● **What needs to be done**: Your task is to set down the line containing "import Literature.NumberTheory.Sieve.LinearEquationsInPrimes" and every later line of the entries, word for word, including the last.
--- Dataset records Enclosed Below ---
import Mathlib
import HarnessLib
import HarnessLib.Audit
import Summits.Parity.Statement
import Literature.NumberTheory.Sieve.LinearEquationsInPrimes
import HarnessLib.Audit.Status.Attr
--- End of Enclosed Dataset records ---
● **Reply to the exercise**:
import Literature.NumberTheory.Sieve.LinearEquationsInPrimes
import HarnessLib.Audit.Status.Attr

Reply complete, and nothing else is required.